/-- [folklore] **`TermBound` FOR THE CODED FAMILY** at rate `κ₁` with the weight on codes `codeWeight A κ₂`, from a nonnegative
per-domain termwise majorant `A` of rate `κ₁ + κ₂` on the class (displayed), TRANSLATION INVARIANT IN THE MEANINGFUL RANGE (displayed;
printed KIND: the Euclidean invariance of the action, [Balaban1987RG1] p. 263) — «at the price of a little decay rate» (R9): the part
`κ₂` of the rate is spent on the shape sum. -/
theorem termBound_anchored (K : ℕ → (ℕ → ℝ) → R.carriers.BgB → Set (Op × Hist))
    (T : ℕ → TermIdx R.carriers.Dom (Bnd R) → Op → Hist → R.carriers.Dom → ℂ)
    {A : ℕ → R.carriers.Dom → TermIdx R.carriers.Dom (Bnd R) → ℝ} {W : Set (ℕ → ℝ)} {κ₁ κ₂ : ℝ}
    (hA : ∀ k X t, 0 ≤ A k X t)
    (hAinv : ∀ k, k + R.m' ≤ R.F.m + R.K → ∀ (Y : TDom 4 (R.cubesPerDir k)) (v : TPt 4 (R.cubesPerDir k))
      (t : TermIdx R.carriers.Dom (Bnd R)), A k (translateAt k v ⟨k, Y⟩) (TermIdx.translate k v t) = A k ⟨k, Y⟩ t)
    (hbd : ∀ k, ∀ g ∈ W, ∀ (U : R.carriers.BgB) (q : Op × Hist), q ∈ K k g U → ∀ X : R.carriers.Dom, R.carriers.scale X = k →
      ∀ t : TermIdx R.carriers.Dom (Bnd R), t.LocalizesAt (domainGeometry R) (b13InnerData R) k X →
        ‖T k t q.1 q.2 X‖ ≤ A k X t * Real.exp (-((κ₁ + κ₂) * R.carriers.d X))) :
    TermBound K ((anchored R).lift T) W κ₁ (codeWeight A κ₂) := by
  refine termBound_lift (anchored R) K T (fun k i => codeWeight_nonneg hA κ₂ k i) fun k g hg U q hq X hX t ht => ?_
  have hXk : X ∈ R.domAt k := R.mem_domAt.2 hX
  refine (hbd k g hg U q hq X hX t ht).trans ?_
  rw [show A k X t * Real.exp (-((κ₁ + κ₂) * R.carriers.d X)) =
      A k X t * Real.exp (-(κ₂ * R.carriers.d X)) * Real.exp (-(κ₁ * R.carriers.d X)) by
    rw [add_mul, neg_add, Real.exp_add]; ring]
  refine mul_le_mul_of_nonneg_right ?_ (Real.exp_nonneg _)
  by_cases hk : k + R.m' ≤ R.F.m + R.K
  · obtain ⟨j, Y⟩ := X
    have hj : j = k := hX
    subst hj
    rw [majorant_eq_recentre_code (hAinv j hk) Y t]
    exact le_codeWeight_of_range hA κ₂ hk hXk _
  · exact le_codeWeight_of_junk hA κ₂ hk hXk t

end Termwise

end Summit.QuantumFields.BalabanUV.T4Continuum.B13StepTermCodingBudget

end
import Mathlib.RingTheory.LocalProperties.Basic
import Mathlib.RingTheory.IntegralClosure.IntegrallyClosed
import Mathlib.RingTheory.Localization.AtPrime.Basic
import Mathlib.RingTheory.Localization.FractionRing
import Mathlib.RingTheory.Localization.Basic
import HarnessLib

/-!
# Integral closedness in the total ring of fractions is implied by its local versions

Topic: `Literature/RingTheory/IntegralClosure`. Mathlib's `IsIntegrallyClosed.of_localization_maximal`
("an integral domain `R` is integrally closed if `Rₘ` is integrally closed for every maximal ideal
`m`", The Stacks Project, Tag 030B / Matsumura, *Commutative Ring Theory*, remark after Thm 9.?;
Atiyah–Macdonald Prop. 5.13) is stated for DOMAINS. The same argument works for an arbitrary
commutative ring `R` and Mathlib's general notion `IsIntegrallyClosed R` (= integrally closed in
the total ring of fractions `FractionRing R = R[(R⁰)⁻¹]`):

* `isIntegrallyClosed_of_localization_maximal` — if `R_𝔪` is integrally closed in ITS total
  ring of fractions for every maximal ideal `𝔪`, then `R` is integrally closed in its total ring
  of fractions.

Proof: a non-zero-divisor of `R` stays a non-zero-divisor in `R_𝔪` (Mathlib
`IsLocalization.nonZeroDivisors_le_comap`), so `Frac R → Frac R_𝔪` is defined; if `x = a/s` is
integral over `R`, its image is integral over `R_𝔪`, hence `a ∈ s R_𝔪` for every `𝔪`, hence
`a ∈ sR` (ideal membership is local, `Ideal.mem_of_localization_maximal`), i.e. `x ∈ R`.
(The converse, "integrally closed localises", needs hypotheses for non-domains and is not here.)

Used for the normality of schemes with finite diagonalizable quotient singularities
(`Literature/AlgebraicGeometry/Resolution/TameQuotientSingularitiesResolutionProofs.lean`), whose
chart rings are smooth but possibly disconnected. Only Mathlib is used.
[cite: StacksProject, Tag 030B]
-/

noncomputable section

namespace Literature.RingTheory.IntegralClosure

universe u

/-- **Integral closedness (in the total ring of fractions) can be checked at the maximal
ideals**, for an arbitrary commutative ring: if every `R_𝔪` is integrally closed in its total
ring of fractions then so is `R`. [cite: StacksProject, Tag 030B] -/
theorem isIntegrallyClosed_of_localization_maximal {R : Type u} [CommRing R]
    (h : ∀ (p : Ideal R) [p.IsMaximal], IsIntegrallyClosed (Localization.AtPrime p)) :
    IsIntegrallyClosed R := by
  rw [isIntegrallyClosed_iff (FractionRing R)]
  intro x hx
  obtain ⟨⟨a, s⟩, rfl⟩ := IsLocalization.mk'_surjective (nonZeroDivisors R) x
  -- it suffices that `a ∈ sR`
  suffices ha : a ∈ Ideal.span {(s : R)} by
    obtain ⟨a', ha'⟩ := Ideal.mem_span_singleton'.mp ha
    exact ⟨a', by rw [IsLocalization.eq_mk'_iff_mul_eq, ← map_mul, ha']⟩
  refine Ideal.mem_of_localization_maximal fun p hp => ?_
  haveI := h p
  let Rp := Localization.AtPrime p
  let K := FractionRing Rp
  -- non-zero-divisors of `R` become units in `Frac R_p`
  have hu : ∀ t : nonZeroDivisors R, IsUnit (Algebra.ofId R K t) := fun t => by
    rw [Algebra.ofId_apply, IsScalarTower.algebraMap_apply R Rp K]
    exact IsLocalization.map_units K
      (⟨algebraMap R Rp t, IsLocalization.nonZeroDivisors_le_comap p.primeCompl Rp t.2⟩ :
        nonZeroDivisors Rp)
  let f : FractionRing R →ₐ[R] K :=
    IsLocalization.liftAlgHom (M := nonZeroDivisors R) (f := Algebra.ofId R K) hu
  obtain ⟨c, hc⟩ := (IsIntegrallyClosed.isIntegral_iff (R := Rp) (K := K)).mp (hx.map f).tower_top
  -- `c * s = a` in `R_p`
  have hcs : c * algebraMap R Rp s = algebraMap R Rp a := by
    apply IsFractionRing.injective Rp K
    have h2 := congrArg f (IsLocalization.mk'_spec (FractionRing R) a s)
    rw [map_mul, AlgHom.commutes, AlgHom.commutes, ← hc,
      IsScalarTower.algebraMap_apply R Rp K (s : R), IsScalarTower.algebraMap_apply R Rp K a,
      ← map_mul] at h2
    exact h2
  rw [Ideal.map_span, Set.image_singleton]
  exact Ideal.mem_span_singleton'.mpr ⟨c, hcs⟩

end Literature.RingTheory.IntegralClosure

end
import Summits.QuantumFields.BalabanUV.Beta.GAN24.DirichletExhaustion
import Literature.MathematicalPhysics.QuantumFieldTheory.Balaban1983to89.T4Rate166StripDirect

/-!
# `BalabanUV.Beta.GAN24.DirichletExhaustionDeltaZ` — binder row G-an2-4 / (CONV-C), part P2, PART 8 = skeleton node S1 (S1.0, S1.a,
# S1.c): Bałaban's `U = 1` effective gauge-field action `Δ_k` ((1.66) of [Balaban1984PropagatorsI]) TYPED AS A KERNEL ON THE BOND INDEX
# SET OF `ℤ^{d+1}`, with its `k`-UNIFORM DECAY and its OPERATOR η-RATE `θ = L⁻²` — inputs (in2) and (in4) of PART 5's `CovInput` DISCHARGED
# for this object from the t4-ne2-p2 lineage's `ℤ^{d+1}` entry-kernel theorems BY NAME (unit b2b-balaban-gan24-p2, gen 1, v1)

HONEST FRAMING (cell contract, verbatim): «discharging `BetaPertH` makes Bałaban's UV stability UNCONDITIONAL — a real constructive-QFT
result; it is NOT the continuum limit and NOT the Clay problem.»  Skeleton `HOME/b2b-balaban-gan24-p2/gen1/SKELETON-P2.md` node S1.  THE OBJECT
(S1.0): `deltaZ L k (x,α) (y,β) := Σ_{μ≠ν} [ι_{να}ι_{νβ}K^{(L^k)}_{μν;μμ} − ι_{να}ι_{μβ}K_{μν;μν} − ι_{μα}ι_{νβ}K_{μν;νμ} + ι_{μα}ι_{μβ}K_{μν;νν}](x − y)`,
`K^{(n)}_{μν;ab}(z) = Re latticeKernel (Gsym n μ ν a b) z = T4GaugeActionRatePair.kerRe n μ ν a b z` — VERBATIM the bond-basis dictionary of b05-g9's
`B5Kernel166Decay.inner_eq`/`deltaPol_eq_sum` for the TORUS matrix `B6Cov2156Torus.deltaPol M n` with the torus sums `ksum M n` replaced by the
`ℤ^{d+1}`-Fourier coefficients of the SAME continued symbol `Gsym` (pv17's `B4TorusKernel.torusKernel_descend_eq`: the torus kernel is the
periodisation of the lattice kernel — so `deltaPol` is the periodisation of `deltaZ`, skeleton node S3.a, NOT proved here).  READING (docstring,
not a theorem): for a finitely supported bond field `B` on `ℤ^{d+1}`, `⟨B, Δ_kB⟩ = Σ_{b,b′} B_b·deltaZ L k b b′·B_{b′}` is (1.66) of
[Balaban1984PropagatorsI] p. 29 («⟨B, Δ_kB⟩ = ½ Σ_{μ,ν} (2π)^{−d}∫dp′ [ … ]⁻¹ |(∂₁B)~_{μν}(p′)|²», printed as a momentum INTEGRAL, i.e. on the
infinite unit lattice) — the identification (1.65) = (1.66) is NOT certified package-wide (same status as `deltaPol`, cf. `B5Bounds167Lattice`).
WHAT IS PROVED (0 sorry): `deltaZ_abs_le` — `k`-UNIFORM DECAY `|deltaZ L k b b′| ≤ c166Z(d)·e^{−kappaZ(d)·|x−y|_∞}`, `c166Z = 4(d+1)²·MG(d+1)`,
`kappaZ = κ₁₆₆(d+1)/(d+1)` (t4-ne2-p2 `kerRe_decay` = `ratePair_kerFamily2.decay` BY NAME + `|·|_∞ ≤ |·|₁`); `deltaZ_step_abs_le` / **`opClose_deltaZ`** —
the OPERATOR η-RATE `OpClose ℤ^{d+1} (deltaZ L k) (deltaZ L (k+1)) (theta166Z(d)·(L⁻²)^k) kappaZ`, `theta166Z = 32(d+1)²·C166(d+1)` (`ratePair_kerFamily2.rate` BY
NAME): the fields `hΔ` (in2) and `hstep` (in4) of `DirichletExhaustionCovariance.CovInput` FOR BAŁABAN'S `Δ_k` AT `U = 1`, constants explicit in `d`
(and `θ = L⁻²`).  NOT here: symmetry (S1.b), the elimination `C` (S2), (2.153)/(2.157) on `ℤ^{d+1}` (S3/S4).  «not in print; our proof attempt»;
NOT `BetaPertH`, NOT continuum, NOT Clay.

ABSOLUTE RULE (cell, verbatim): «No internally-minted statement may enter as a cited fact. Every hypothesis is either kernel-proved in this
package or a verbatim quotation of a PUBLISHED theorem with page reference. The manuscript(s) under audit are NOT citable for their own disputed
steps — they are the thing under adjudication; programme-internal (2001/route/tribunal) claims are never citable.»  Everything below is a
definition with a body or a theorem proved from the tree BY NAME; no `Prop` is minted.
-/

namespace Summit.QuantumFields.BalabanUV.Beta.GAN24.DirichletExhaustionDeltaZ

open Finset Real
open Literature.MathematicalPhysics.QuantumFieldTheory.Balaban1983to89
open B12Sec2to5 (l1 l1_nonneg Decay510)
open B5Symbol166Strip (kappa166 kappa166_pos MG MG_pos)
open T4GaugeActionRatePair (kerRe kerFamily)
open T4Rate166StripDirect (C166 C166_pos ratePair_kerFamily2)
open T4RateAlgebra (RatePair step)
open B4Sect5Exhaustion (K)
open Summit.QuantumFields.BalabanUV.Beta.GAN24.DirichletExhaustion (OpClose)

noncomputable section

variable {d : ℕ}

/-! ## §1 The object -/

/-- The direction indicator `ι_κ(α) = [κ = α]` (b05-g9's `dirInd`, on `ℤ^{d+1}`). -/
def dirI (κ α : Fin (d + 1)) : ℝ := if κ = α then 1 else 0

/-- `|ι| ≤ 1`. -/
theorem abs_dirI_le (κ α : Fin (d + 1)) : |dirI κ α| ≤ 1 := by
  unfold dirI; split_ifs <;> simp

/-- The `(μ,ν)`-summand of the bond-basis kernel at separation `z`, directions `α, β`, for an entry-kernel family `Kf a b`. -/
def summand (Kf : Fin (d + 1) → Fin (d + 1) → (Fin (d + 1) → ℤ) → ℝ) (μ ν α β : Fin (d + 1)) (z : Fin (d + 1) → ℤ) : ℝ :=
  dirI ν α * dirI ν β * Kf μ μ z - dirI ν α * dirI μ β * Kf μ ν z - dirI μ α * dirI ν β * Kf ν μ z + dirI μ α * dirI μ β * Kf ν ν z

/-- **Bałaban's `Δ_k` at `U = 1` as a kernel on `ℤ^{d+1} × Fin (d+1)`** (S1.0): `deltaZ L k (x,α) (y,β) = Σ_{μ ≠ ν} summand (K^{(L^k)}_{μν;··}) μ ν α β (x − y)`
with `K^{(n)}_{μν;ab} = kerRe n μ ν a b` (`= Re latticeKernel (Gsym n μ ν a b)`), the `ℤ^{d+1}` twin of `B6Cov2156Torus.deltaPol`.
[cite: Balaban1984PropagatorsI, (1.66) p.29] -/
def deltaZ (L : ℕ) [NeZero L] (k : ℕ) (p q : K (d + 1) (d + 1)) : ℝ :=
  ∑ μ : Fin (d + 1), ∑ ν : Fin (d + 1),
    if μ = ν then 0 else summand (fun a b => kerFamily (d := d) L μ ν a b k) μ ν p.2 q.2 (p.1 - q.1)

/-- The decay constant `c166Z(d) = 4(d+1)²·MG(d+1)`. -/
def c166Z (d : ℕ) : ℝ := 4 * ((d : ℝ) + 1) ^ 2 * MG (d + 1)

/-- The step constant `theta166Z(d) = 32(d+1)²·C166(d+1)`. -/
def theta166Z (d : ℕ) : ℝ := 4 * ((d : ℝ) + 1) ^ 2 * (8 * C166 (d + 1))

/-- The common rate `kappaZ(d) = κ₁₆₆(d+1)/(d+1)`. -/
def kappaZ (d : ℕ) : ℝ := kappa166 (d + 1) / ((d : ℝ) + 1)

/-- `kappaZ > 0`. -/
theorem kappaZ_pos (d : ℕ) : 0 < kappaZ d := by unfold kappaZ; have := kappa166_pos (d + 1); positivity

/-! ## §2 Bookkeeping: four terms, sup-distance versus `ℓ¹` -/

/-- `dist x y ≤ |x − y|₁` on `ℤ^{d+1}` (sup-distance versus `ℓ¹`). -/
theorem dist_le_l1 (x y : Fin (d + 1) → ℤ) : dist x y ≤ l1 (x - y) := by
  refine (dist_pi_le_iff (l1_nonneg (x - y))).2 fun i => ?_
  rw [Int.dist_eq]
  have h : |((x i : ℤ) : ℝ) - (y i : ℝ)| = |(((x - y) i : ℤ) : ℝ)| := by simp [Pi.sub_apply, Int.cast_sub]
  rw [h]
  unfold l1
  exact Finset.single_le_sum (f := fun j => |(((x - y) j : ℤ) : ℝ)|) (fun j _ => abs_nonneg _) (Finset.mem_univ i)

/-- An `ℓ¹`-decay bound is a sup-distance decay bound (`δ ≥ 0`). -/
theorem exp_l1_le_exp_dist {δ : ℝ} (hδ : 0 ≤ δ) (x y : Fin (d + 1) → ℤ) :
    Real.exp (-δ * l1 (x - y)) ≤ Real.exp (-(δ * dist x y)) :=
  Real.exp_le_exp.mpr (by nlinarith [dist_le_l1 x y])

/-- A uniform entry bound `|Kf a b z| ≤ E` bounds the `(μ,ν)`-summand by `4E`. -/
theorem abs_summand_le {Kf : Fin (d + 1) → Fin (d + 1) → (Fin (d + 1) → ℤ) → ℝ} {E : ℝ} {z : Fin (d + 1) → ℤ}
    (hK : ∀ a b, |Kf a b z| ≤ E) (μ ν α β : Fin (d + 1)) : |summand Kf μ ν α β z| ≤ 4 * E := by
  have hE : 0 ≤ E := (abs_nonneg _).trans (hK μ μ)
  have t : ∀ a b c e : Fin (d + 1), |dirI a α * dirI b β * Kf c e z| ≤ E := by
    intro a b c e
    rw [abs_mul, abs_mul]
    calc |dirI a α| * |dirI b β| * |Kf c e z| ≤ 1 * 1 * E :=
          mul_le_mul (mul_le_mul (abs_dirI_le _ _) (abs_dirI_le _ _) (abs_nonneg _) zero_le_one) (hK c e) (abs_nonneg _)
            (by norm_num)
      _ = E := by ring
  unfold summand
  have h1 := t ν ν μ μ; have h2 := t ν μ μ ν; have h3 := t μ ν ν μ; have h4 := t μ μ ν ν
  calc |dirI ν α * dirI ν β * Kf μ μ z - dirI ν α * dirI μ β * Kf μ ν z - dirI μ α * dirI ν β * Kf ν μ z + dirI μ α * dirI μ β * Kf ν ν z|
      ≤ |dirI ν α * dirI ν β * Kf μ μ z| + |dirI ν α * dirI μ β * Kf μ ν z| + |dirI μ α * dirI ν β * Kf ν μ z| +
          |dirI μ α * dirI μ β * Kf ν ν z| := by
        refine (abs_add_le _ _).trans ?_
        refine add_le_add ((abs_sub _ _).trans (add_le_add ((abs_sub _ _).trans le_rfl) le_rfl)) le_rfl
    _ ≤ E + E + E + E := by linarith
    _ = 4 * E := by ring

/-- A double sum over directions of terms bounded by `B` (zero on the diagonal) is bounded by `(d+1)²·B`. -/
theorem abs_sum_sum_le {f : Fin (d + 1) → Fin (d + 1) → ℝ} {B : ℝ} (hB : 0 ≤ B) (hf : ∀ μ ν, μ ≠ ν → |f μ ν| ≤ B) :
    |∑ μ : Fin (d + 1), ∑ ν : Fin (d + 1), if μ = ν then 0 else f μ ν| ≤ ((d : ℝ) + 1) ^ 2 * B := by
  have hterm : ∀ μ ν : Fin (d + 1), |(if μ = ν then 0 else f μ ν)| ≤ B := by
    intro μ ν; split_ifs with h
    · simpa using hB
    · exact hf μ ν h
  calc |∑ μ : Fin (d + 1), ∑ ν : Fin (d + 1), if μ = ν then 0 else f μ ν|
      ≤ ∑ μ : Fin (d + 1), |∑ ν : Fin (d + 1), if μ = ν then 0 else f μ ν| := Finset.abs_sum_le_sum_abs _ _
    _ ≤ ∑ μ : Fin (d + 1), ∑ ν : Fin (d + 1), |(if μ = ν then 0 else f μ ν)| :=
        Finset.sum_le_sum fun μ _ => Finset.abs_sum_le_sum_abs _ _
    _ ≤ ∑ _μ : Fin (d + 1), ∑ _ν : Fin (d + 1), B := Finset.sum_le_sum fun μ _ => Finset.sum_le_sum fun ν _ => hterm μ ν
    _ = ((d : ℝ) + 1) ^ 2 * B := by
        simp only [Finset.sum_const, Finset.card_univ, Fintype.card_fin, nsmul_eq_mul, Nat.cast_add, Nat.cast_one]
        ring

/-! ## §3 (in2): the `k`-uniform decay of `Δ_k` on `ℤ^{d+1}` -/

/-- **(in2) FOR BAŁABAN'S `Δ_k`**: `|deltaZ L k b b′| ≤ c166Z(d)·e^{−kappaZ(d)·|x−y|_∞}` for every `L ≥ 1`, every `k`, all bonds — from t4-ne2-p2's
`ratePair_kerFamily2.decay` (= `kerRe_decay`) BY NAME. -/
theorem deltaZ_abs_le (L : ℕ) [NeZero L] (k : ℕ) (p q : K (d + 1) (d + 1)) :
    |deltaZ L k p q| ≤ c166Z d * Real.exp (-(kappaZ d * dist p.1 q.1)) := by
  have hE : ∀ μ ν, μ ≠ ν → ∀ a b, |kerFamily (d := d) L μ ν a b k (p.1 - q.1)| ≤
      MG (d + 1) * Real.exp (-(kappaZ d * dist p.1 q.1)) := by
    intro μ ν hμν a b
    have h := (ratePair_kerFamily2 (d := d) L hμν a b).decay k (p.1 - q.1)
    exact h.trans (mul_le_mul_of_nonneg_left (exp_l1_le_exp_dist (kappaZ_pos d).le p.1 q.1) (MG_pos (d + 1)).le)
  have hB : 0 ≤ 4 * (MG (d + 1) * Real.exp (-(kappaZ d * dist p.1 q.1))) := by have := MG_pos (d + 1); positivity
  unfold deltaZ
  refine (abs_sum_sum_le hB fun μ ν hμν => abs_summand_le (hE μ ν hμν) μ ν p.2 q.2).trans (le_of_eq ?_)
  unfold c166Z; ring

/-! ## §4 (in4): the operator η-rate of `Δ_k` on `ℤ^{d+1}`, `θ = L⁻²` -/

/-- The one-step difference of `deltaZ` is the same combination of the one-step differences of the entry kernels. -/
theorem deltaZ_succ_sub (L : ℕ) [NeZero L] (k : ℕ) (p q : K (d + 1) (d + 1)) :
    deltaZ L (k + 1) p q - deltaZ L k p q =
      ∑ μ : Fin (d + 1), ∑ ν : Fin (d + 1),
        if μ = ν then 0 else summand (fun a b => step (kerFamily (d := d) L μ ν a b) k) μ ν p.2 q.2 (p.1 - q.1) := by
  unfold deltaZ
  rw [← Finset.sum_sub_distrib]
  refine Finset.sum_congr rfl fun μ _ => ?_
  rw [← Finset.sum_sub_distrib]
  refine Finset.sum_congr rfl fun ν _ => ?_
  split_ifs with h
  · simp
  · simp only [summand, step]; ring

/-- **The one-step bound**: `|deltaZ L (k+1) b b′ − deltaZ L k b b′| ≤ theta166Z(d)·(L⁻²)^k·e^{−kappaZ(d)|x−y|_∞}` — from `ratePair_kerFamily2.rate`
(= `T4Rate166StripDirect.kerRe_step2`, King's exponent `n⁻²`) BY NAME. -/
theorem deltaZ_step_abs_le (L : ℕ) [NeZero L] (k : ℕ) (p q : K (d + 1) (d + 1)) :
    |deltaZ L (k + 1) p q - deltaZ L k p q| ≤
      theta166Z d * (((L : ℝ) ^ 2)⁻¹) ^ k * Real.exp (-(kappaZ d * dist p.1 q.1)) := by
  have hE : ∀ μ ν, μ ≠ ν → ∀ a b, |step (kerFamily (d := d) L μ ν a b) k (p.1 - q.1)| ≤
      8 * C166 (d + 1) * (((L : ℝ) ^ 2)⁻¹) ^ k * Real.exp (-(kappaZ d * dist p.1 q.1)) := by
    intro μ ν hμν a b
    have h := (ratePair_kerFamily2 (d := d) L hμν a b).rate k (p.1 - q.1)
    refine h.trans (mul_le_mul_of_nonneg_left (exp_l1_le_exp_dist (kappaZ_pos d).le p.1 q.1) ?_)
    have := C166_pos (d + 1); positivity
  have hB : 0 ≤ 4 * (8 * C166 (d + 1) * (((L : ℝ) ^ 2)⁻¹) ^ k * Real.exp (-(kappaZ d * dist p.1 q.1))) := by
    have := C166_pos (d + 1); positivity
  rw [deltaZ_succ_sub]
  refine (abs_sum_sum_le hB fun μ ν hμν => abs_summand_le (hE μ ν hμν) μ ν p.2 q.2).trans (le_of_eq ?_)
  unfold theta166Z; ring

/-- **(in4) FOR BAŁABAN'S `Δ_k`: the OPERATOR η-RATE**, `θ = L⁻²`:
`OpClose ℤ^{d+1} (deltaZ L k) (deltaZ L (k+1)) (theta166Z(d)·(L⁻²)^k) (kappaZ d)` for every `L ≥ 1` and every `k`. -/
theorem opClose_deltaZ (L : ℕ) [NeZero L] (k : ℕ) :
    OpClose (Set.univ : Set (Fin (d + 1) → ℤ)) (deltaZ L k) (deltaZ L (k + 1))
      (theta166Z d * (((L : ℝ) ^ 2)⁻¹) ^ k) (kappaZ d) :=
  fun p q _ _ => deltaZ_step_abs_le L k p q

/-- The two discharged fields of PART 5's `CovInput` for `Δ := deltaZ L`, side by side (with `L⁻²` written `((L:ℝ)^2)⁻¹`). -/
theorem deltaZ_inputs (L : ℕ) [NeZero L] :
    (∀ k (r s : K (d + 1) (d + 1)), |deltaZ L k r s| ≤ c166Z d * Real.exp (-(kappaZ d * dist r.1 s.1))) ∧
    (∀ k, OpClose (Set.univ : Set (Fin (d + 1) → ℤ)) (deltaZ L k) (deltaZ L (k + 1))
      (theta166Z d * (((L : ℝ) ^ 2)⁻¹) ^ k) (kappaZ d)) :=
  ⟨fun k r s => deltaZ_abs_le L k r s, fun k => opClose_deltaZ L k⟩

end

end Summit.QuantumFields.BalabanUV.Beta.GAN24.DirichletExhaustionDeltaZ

────────

## WHAT YOU ARE ASKED TO DO
Retype exactly the lines above, from the one with "steps — they" through the one with "open B4Sect5Exhaustion (K)", inclusive.

## EXERCISE SOLUTION
steps — they are the thing under adjudication; programme-internal (2001/route/tribunal) claims are never citable.»  Everything below is a
definition with a body or a theorem proved from the tree BY NAME; no `Prop` is minted.
-/

namespace Summit.QuantumFields.BalabanUV.Beta.GAN24.DirichletExhaustionDeltaZ

open Finset Real
open Literature.MathematicalPhysics.QuantumFieldTheory.Balaban1983to89
open B12Sec2to5 (l1 l1_nonneg Decay510)
open B5Symbol166Strip (kappa166 kappa166_pos MG MG_pos)
open T4GaugeActionRatePair (kerRe kerFamily)
open T4Rate166StripDirect (C166 C166_pos ratePair_kerFamily2)
open T4RateAlgebra (RatePair step)
open B4Sect5Exhaustion (K)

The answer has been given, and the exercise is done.